Exercise goal: Only the number is needed: how many lines of the records include "support"?

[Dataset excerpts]
################
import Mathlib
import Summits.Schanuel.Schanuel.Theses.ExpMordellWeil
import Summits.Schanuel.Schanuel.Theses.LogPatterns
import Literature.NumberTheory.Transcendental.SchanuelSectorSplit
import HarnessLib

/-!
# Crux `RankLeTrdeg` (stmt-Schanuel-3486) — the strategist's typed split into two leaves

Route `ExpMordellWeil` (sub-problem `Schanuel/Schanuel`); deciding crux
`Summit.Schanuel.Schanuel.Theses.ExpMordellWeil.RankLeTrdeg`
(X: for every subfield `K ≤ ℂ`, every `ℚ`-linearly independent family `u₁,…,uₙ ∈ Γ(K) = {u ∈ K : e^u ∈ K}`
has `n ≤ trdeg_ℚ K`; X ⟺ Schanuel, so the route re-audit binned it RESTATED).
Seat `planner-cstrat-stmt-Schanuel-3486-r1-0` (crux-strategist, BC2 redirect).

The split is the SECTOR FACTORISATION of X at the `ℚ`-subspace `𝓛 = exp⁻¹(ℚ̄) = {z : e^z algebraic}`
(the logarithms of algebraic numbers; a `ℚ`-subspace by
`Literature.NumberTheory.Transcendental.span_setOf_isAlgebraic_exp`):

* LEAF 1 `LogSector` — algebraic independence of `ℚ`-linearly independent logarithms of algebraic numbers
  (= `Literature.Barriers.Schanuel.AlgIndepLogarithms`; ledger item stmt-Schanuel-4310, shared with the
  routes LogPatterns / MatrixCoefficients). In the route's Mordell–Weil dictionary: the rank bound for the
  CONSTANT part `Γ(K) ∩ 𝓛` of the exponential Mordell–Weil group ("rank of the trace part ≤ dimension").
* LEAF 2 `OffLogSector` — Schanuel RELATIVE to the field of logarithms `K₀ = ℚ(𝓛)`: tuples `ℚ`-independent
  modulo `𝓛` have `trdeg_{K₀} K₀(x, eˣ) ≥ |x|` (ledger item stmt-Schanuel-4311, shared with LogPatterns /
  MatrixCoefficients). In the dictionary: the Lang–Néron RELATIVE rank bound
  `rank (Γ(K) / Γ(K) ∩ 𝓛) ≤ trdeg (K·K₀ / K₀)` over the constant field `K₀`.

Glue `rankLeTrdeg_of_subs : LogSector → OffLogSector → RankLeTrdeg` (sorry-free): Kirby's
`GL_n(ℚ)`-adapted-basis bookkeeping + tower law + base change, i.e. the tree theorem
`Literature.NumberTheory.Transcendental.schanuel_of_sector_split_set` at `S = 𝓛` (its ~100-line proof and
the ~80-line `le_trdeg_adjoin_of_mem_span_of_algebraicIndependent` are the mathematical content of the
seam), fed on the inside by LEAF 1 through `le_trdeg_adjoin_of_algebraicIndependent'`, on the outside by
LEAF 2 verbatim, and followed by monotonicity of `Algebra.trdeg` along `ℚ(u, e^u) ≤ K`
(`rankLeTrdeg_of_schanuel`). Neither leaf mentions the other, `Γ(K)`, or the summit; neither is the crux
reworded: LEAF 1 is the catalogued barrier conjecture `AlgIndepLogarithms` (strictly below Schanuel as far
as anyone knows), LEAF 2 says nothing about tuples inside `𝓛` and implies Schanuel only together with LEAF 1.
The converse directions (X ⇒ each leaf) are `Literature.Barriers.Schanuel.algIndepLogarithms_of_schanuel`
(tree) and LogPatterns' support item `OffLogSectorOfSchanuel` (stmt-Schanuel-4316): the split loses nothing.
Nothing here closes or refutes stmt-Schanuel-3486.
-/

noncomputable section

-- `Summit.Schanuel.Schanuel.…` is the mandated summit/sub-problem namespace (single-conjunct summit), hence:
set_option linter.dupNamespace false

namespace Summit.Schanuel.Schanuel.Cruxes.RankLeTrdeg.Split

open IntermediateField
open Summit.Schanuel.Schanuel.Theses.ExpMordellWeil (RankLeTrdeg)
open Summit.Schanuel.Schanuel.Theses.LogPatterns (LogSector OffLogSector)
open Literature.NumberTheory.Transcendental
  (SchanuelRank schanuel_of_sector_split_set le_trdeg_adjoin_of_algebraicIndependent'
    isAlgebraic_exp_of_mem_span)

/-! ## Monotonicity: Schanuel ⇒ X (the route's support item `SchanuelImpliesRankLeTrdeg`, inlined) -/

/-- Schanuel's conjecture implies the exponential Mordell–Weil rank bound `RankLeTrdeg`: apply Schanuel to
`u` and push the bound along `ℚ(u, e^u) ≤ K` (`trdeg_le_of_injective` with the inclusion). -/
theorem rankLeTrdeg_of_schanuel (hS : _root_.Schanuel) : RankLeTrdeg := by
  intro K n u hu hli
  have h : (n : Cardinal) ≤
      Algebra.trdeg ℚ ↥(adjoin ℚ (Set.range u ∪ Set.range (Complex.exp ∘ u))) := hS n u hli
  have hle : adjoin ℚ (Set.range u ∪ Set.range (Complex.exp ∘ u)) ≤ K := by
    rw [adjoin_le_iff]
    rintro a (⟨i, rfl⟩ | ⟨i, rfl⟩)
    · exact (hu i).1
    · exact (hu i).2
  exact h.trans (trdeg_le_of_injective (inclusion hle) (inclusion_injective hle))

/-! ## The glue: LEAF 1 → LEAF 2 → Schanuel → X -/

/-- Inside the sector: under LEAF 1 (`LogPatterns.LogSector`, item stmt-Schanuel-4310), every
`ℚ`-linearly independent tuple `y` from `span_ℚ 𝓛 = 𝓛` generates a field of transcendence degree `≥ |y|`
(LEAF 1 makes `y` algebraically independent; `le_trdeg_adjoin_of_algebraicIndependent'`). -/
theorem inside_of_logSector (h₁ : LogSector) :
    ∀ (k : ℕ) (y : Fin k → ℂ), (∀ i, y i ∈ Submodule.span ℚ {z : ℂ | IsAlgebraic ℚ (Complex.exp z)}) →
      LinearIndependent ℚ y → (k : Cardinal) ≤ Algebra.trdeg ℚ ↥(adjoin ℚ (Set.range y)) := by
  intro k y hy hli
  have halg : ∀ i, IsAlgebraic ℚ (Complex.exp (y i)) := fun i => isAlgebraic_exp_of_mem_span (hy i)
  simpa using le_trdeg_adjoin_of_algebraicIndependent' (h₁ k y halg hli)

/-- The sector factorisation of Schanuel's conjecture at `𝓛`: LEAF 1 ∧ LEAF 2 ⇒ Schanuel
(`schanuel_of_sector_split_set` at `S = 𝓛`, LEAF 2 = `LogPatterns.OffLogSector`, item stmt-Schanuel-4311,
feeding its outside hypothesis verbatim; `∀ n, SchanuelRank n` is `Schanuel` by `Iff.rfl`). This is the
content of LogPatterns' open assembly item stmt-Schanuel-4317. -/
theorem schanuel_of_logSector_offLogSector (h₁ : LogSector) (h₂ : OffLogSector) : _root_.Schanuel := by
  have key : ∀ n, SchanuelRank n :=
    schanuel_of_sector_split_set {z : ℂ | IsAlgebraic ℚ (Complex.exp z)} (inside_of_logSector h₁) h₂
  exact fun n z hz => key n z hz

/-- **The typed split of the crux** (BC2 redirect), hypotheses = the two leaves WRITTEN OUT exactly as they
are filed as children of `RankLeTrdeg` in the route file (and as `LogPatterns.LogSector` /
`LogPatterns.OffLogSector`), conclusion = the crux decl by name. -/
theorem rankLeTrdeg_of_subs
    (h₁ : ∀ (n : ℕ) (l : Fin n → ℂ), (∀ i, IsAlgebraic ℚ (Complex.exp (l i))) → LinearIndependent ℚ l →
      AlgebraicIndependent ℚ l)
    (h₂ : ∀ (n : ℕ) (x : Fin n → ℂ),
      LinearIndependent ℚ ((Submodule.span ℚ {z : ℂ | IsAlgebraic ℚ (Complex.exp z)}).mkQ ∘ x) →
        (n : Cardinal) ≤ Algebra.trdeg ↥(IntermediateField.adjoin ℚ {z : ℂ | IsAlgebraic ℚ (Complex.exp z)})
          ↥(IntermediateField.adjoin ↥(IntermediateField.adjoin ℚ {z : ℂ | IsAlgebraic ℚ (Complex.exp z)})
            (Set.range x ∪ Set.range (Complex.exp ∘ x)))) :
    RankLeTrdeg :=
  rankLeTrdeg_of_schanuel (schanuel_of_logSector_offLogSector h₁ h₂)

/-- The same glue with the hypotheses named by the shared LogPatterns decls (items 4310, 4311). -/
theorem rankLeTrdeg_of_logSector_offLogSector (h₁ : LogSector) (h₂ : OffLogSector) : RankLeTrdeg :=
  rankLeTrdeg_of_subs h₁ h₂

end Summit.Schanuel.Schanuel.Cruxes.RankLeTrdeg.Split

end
################
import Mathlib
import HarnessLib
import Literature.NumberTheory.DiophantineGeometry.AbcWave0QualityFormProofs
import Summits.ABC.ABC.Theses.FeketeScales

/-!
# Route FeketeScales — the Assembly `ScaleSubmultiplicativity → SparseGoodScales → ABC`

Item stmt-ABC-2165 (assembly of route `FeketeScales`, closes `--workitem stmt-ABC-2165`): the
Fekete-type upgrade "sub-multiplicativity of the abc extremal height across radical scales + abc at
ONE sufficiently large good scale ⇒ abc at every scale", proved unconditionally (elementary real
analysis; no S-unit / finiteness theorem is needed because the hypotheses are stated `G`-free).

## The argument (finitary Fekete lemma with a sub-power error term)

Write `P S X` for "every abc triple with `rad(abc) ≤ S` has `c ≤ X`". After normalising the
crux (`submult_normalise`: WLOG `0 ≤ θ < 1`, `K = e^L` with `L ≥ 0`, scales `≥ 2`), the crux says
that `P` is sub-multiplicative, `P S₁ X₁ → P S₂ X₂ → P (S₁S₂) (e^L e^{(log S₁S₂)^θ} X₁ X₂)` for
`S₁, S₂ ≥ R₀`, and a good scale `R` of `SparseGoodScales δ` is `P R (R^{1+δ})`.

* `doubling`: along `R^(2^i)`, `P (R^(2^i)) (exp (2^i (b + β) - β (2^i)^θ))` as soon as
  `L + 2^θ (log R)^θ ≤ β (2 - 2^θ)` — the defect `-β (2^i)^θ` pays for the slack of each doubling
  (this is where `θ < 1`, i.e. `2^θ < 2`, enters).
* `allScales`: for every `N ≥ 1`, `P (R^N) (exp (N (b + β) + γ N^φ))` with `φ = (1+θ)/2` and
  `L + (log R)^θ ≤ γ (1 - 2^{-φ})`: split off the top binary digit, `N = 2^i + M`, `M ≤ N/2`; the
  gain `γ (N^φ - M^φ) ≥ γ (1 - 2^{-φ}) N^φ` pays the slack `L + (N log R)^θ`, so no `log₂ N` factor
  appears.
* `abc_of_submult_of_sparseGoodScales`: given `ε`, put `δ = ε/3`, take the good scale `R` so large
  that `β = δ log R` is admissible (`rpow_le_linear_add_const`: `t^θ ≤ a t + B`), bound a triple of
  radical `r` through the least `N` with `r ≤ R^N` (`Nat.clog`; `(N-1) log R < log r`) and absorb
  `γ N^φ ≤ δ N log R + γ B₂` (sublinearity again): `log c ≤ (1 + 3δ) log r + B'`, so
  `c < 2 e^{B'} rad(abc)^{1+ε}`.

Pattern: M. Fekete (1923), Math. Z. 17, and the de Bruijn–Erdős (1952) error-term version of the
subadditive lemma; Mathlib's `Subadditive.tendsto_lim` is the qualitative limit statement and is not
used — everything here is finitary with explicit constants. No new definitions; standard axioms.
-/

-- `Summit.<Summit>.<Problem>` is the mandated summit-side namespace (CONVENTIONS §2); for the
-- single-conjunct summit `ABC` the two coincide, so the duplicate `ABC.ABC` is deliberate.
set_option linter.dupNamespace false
################
Answer for this exercise: 2